Here's the bug.
Let's use this example:
% printf '%s' 'a' | grep -o 'b*'
The code from earlier:
/*
* rdar://problem/86536080 - if our first match
* was 0-length, we wouldn't progress past that
* point. Incrementing nst here ensures that if
* no other pattern matches, we'll restart the
* search at one past the 0-length match and
* either make progress or end the search.
*/
if (pmatch.rm_so == pmatch.rm_eo) {
if (MB_CUR_MAX > 1) {
wchar_t wc;
int advance;
advance = mbtowc(&wc,
&pc->ln.dat[nst],
MB_CUR_MAX);
assert(advance > 0);
nst += advance;
} else {
nst++;
}
}
Here's the problem: pc->ln.dat is the string for the current line. nst is an offset into that string. Note that this code is enclosed in a loop. The first time around that loop, pc->ln.dat is "a", and nst is 0. Thus &pc->ln.dat[nst] is effectively "a". mbtowc returns 1 as we would expect.
The loop iterates, and now pc->ln.dat is still "a", but nst is 1, so &pc->ln.dat[nst] is "" (the empty string).
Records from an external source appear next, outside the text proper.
import Summits.QuantumFields.YangMills.Theorems.BalabanUVNodesN16Thm4ZdOfLeaf
import HarnessLib

/-!
# Route «BalabanUVNodes» (K3 `SpineGivenEndpointR11`), DAG node N16 = NE3 — POINTWISE READ-OUTS of [B8]'s weighted suprema `|·|₍₋ₙ₎`
# (`B8ScaledSupNorm.msup ∕ bondNorm`) and of the [B9] (3.40) Hölder supremum AT THE ALL-TORUS MEMBER (`Ω_j = ℤᵈ`): (1.36)₂, (1.36)₃, (1.39)₂
# at every bond ∕ nearest-neighbour pair, from a bounded Lie-algebra field

Cell `pub-ymgap`, seat `pub-ymgap-dag-n16-c` (R134 fan-out seat, strategy s1; HUMAN RULING D-0062; chair R424 venue), generation 0, file 4a
(serves file 4b `…N16Thm4ZdPrintOfLeaf`); `--supports stmt-QuantumFields-19676`; `bears_on: R4∕N16 · edge N05 → N16`.

WHY.  N05's leaf states Proposition 3's conclusions (1.36)₂ `|∇^η_{U₀}A|₍₋₂₎ ≤ B₁s`, (1.36)₃ (Hölder, `≤ B₂s`) and (1.39) `|Δ^η_{U₀}A|₍₋₃₎ ≤ B₁s`
through the multi-level weighted suprema of `B8ScaledSupNorm` — real `iSup`s, which are genuine suprema only for BOUNDED families.  N16 reads
them POINTWISE at the top level `k` (`Lᵏη = 1` in its letters).  This file provides the crude a-priori bounds that make the families bounded
once `|A|` is ((1.62)), and the pointwise read-outs at the all-torus member, where every bond touches `Ω_k = ℤᵈ`.

WHAT THIS FILE PROVES (kernel, theorems only, 0 `def`, 0 sorry): `bdd_of_norm_le` (bounded family ⟹ `Bdd` for exponents `α ≤ 0`),
`norm_covDerivFwd_le_of_bound` (`‖D^η_{U₀,μ}f‖ ≤ η⁻¹·2a`), `norm_covLap_le_of_bound` (`‖Δ^η_{U₀}f‖ ≤ d·η⁻¹·2·η⁻¹·2a`),
**`grad_pointwise_of_msup`** (`‖(D^η_{U₀,μ}A_κ)(x)‖ ≤ c·(Lᵏη)^{−2}`), **`lap_pointwise_of_bondNorm`** (`‖(Δ^η_{U₀}A_κ)(x)‖ ≤ c·(Lᵏη)^{−3}`),
**`holder_pointwise_of_msup`** (`‖R(U₀(y,μ))(D^η_{U₀,μ}A_κ)(y+e_μ) − (D^η_{U₀,μ}A_κ)(y)‖ ≤ c·(Lᵏη)^{−(2+β)}·(η·len e_μ)^β` at admissible pairs,
`β ≥ 0`, `len ≥ 1` on its support).
HONEST FRAMING: elementary bookkeeping on the tree's norms; nothing of Bałaban's is proved; N16 ∕ NE3 NOT discharged; count-neutral; NOT ℝ⁴,
NOT infinite volume, NOT OS, NOT a mass gap, NOT Clay.
-/

set_option autoImplicit false

open scoped BigOperators
open NormedSpace

namespace Summit.QuantumFields.YangMills.BalabanUVNodes.N16.Thm4ZdPrintReadouts

open Literature.MathematicalPhysics.QuantumFieldTheory.Balaban1983to89
open B7Prop1Explicit B7Prop2Explicit
open B7Eq78Linearization (conjR)
open B8Ineq132 (BondTouches covDerivFwd covDeriv norm_conjR_le)
open B8Eq138LandauZd (covLap covDivB)
open B8Eq140Level (SideTouches)
open B8Eq143PlaqExpansion (norm_covDeriv_le)
open B8Eq155JBound (gradNorm2 gradNorm2_nonneg)
open B8ScaledSupNorm (msup bondNorm weight Bdd bdd_of_forall norm_le_of_msup_le scale_pos)
open B9Eq340HolderZd (hquot AdmPair trans trans_step hquot_le_of_141)
open Thm4ZdOfLeaf (sideTouches_univ)

noncomputable section

variable {d : ℕ}

/-! ## §1 Crude bounds and pointwise read-outs of the weighted suprema at the all-torus member -/

section Readouts

variable {𝔸 : Type} [CStarAlgebra 𝔸] [Nontrivial 𝔸]

omit [Nontrivial 𝔸] in
/-- A uniformly bounded family is `Bdd` for every non-positive exponent (the weights `(Lʲη)^{−α}`, `j ≤ k`, are at most `(Lᵏη)^{−α}`).
[cite: Balaban1985RegularSpaces, p.86 (definition after (1.55))] -/
theorem bdd_of_norm_le {ι : Type*} {L k : ℕ} (hL : 1 ≤ L) {η : ℝ} (hη : 0 < η) {α : ℝ} (hα : α ≤ 0) {mem : ℕ → ι → Prop}
    {F : ι → 𝔸} {c : ℝ} (h : ∀ i, ‖F i‖ ≤ c) : Bdd L k η α mem F := by
  refine bdd_of_forall (c := ((L : ℝ) ^ k * η) ^ (-α) * c) fun j hj i _ => ?_
  have hLr : (1 : ℝ) ≤ L := by exact_mod_cast hL
  have hw : weight L η α j ≤ ((L : ℝ) ^ k * η) ^ (-α) := by
    unfold weight
    exact Real.rpow_le_rpow (scale_pos hL hη j).le (mul_le_mul_of_nonneg_right (pow_le_pow_right₀ hLr hj) hη.le) (by linarith)
  exact mul_le_mul hw (h i) (norm_nonneg _) (Real.rpow_nonneg (scale_pos hL hη k).le _)

/-- `‖(D^η_{U₀,μ}f)(x)‖ ≤ η⁻¹·2a` for a unitary-valued `U₀` and `‖f‖ ≤ a` (`|R(U)X| ≤ |X|`). [cite: Balaban1985RegularSpaces, (1.1) p.76] -/
theorem norm_covDerivFwd_le_of_bound {η : ℝ} (hη : 0 < η) {U₀ : Site d → Fin d → 𝔸ˣ} (hU₀ : ∀ y κ, U₀ y κ ∈ unitaryUnits 𝔸)
    {f : Site d → 𝔸} {a : ℝ} (hf : ∀ x, ‖f x‖ ≤ a) (μ : Fin d) (x : Site d) : ‖covDerivFwd η U₀ μ f x‖ ≤ η⁻¹ * (2 * a) := by
  unfold covDerivFwd
  rw [norm_smul, Real.norm_of_nonneg (inv_nonneg.mpr hη.le)]
  refine mul_le_mul_of_nonneg_left ?_ (inv_nonneg.mpr hη.le)
  calc ‖conjR (U₀ x μ) (f (x + e μ)) - f x‖ ≤ ‖conjR (U₀ x μ) (f (x + e μ))‖ + ‖f x‖ := norm_sub_le _ _
    _ ≤ a + a := add_le_add ((norm_conjR_le (unitaryUnits_le_U1 (hU₀ x μ)) _).trans (hf _)) (hf x)
    _ = 2 * a := by ring

/-- `‖(Δ^η_{U₀}f)(x)‖ ≤ d·η⁻¹·2·(η⁻¹·2a)` for a unitary-valued `U₀` and `‖f‖ ≤ a` (`Δ = Σ_μ D*_μ D_μ`). [cite: Balaban1985BackgroundPropagators, (3.23) p.394] -/
theorem norm_covLap_le_of_bound {η : ℝ} (hη : 0 < η) {U₀ : Site d → Fin d → 𝔸ˣ} (hU₀ : ∀ y κ, U₀ y κ ∈ unitaryUnits 𝔸)
    {f : Site d → 𝔸} {a : ℝ} (hf : ∀ x, ‖f x‖ ≤ a) (x : Site d) :
    ‖covLap η U₀ f x‖ ≤ d * (η⁻¹ * (2 * (η⁻¹ * (2 * a)))) := by
  unfold covLap covDivB
  have hb : ∀ μ : Fin d, ‖covDeriv η U₀ μ (fun z => covDerivFwd η U₀ μ f z) x‖ ≤ η⁻¹ * (2 * (η⁻¹ * (2 * a))) := by
    intro μ
    refine (norm_covDeriv_le hη (unitaryUnits_le_U1 (hU₀ _ _)) _).trans ?_
    have h1 := norm_covDerivFwd_le_of_bound hη hU₀ hf μ (x - e μ)
    have h2 := norm_covDerivFwd_le_of_bound hη hU₀ hf μ x
    have : 0 ≤ η⁻¹ := inv_nonneg.mpr hη.le
    nlinarith
  calc ‖∑ μ : Fin d, covDeriv η U₀ μ (fun z => covDerivFwd η U₀ μ f z) x‖
      ≤ ∑ μ : Fin d, ‖covDeriv η U₀ μ (fun z => covDerivFwd η U₀ μ f z) x‖ := norm_sum_le _ _
    _ ≤ ∑ _μ : Fin d, η⁻¹ * (2 * (η⁻¹ * (2 * a))) := Finset.sum_le_sum fun μ _ => hb μ
    _ = d * (η⁻¹ * (2 * (η⁻¹ * (2 * a)))) := by rw [Finset.sum_const, Finset.card_univ, Fintype.card_fin, nsmul_eq_mul]

/-- **(1.36)₂ POINTWISE FROM ITS WEIGHTED SUPREMUM ON THE ALL-TORUS MEMBER**: if `|∇^η_{U₀}A|₍₋₂₎ ≤ c` over the sides touching `Ω_j = ℤᵈ`
(`d ≥ 2`), `A` bounded, `U₀` unitary-valued, then `‖(D^η_{U₀,μ}A_κ)(x)‖ ≤ c·(Lᵏη)^{−2}` at every bond (level `k` weight).
[cite: Balaban1985RegularSpaces, (1.36) p.82, p.86 (definition after (1.55))] -/
theorem grad_pointwise_of_msup (hd2 : 2 ≤ d) {L k : ℕ} (hL : 1 ≤ L) {η : ℝ} (hη : 0 < η) {Ω : ℕ → Set (Site d)}
    (hΩ : ∀ j, Ω j = Set.univ) {U₀ : Site d → Fin d → 𝔸ˣ} (hU₀ : ∀ y κ, U₀ y κ ∈ unitaryUnits 𝔸) {A : Site d → Fin d → 𝔸}
    {a : ℝ} (hA : ∀ y κ, ‖A y κ‖ ≤ a) {c : ℝ}
    (hm : msup L k η (-(2 : ℝ)) (fun j (t : Fin d × Fin d × Site d) => SideTouches (Ω j) t.2.2 t.2.1)
      (fun t => covDerivFwd η U₀ t.1 (fun z => A z t.2.1) t.2.2) ≤ c) (μ : Fin d) (x : Site d) (κ : Fin d) :
    ‖covDerivFwd η U₀ μ (fun z => A z κ) x‖ ≤ c * ((L : ℝ) ^ k * η) ^ (-(2 : ℝ)) := by
  have hB : Bdd L k η (-(2 : ℝ)) (fun j (t : Fin d × Fin d × Site d) => SideTouches (Ω j) t.2.2 t.2.1)
      (fun t => covDerivFwd η U₀ t.1 (fun z => A z t.2.1) t.2.2) :=
    bdd_of_norm_le hL hη (by norm_num) fun t => norm_covDerivFwd_le_of_bound hη hU₀ (fun y => hA y t.2.1) t.1 t.2.2
  have hmem : SideTouches (Ω k) x κ := by rw [hΩ k]; exact sideTouches_univ hd2 x κ
  exact norm_le_of_msup_le hL hη hB hm (j := k) le_rfl (i := (μ, κ, x)) hmem

/-- **(1.39)₂ POINTWISE FROM ITS BOND NORM ON THE ALL-TORUS MEMBER**: `|Δ^η_{U₀}A|₍₋₃₎ ≤ c` ⟹ `‖(Δ^η_{U₀}A_κ)(x)‖ ≤ c·(Lᵏη)^{−3}`.
[cite: Balaban1985RegularSpaces, (1.39) p.83, p.86 (definition after (1.55))] -/
theorem lap_pointwise_of_bondNorm {L k : ℕ} (hL : 1 ≤ L) {η : ℝ} (hη : 0 < η) {Ω : ℕ → Set (Site d)} (hΩ : ∀ j, Ω j = Set.univ)
    {U₀ : Site d → Fin d → 𝔸ˣ} (hU₀ : ∀ y κ, U₀ y κ ∈ unitaryUnits 𝔸) {A : Site d → Fin d → 𝔸} {a : ℝ}
    (hA : ∀ y κ, ‖A y κ‖ ≤ a) {c : ℝ} (hm : bondNorm L k η (-(3 : ℝ)) Ω (fun x μ => covLap η U₀ (fun z => A z μ) x) ≤ c)
    (x : Site d) (κ : Fin d) : ‖covLap η U₀ (fun z => A z κ) x‖ ≤ c * ((L : ℝ) ^ k * η) ^ (-(3 : ℝ)) := by
  have hB : Bdd L k η (-(3 : ℝ)) (fun j (b : Site d × Fin d) => BondTouches (Ω j) b.1 b.2)
      (fun b => (fun x μ => covLap η U₀ (fun z => A z μ) x) b.1 b.2) :=
    bdd_of_norm_le hL hη (by norm_num) fun b => norm_covLap_le_of_bound hη hU₀ (fun y => hA y b.2) b.1
  have hmem : BondTouches (Ω k) x κ := Or.inl (by rw [hΩ k]; exact Set.mem_univ x)
  exact norm_le_of_msup_le hL hη hB hm (j := k) le_rfl (i := (x, κ)) hmem

/-- **(1.36)₃ AT THE NEAREST-NEIGHBOUR PAIRS FROM ITS WEIGHTED SUPREMUM ON THE ALL-TORUS MEMBER**: `‖∇^η_{U₀}A‖_{β}-sup ≤ c` (the [4]
(3.40) quotients over the admissible pairs starting in `Ω_j = ℤᵈ`), `β ≥ 0`, `len ≥ 1` on its support, `‖A‖ ≤ a(Lᵏη)⁻¹`, `U₀`
unitary-valued ⟹ at every admissible pair `(y, y + e_μ)`: `‖R(U₀(y,μ))(D^η_{U₀,μ}A_κ)(y + e_μ) − (D^η_{U₀,μ}A_κ)(y)‖ ≤
c·(Lᵏη)^{−(2+β)}·(η·len e_μ)^β` (`R(U₀(Γ_{y,y+e_μ})) = R(U₀(y,μ))`, `B9Eq340HolderZd.trans_step`).
[cite: Balaban1985RegularSpaces, (1.36) p.82; Balaban1985BackgroundPropagators, (3.40) p.397] -/
theorem holder_pointwise_of_msup {L k : ℕ} (hL : 1 ≤ L) {η β : ℝ} (hη : 0 < η) (hβ : 0 ≤ β) {len : Site d → ℝ}
    (hlen : ∀ v : Site d, 0 < len v → 1 ≤ len v) {Ω : ℕ → Set (Site d)} (hΩ : ∀ j, Ω j = Set.univ)
    {U₀ : Site d → Fin d → 𝔸ˣ} (hU₀ : ∀ y κ, U₀ y κ ∈ unitaryUnits 𝔸) {A : Site d → Fin d → 𝔸} {a : ℝ}
    (hA : ∀ y κ, ‖A y κ‖ ≤ a * ((L : ℝ) ^ k * η)⁻¹) {c : ℝ}
    (hm : msup L k η (-(2 + β)) (fun j (q : Fin d × Fin d × (Site d × Site d)) => q.2.2 ∈ AdmPair η len ∧ q.2.2.1 ∈ Ω j)
      (fun q => hquot η β len U₀ (covDerivFwd η U₀ q.1 (fun z => A z q.2.1)) q.2.2) ≤ c)
    (μ : Fin d) (y : Site d) (κ : Fin d) (hp : (y, y + e μ) ∈ AdmPair η len) :
    ‖conjR (U₀ y μ) (covDerivFwd η U₀ μ (fun z => A z κ) (y + e μ)) - covDerivFwd η U₀ μ (fun z => A z κ) y‖
      ≤ c * ((L : ℝ) ^ k * η) ^ (-(2 + β)) * (η * len (e μ)) ^ β := by
  have h1 : ∀ y κ, U₀ y κ ∈ U1 𝔸 := fun y κ => unitaryUnits_le_U1 (hU₀ y κ)
  have hLpos : 0 < L := hL
  have hB : Bdd L k η (-(2 + β)) (fun j (q : Fin d × Fin d × (Site d × Site d)) => q.2.2 ∈ AdmPair η len ∧ q.2.2.1 ∈ Ω j)
      (fun q => hquot η β len U₀ (covDerivFwd η U₀ q.1 (fun z => A z q.2.1)) q.2.2) := by
    refine bdd_of_forall (c := ((L : ℝ) ^ k * η) ^ (-(-(2 + β))) *
      (2 * ((((L : ℝ) ^ k * η)⁻¹) ^ 2 * gradNorm2 η L k U₀ A) * (η ^ β)⁻¹)) fun j hj q hq => ?_
    have hLr : (1 : ℝ) ≤ L := by exact_mod_cast hL
    have hw : weight L η (-(2 + β)) j ≤ ((L : ℝ) ^ k * η) ^ (-(-(2 + β))) := by
      unfold weight
      exact Real.rpow_le_rpow (scale_pos hL hη j).le (mul_le_mul_of_nonneg_right (pow_le_pow_right₀ hLr hj) hη.le) (by linarith)
    have hq0 : 0 ≤ hquot η β len U₀ (covDerivFwd η U₀ q.1 (fun z => A z q.2.1)) q.2.2 :=
      B9Eq340HolderZd.hquot_nonneg hη.le β U₀ _ hq.1
    rw [Real.norm_of_nonneg hq0]
    exact mul_le_mul hw (hquot_le_of_141 hη hβ hlen hLpos k h1 hA q.1 q.2.1 hq.1) hq0
      (Real.rpow_nonneg (scale_pos hL hη k).le _)
  have hmem : (y, y + e μ) ∈ AdmPair η len ∧ (y, y + e μ).1 ∈ Ω k := ⟨hp, by rw [hΩ k]; exact Set.mem_univ y⟩
  have h := norm_le_of_msup_le hL hη hB hm (j := k) le_rfl (i := (μ, κ, (y, y + e μ))) hmem
  have hq0 : 0 ≤ hquot η β len U₀ (covDerivFwd η U₀ μ (fun z => A z κ)) (y, y + e μ) :=
    B9Eq340HolderZd.hquot_nonneg hη.le β U₀ _ hp
  rw [Real.norm_of_nonneg hq0, B9Eq340HolderZd.hquot_def] at h
  have hv : y + e μ - y = e μ := add_sub_cancel_left y (e μ)
  simp only [hv, trans_step] at h
  have hden : 0 < (η * len (e μ)) ^ β := by
    have hl : 0 < len (e μ) := by have := hp.1; rwa [hv] at this
    exact Real.rpow_pos_of_pos (mul_pos hη hl) β
  rwa [div_le_iff₀ hden] at h

end Readouts

end

end Summit.QuantumFields.YangMills.BalabanUVNodes.N16.Thm4ZdPrintReadouts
When mbtowc is given a pointer to a null char (as we have here), it returns 0. Given that, the assertion now fails.
The problem can be state in one of two ways:
The loop should have exited early after the first iteration (or at least changed the local match state so that we don't arrive at the aforementioned code block), or
The code block should be amended so that we neither try to read at nor past the terminating null char.
For option 2, something like this -- as I have tested by compiling Apple's grep from source -- would suffice:
diff --git a/grep/util.c b/grep/util.c
index f362f97..ab3aec1 100644
--- a/grep/util.c
+++ b/grep/util.c
@@ -691,7 +691,7 @@ procline(struct parsec *pc)
#ifdef __APPLE__
/* rdar://problem/86536080 */
if (pmatch.rm_so == pmatch.rm_eo) {
- if (MB_CUR_MAX > 1) {
+ if (MB_CUR_MAX > 1 && nst < pc->ln.len) {
wchar_t wc;
int advance;
@@ -721,7 +721,7 @@ procline(struct parsec *pc)
* either make progress or end the search.
*/
if (pmatch.rm_so == pmatch.rm_eo) {
- if (MB_CUR_MAX > 1) {
+ if (MB_CUR_MAX > 1 && nst < pc->ln.len) {
wchar_t wc;
int advance;
To restate the problem: the latest grep on macOS indexes into the current string out of bounds, and the only reason the error isn't more catastrophic is because grep terminates the current line buffer with an additional null character (which is not part of the original input file), which just so happens to tickle an assert that checks how many bytes wide the current character (which is outside of the string!) is.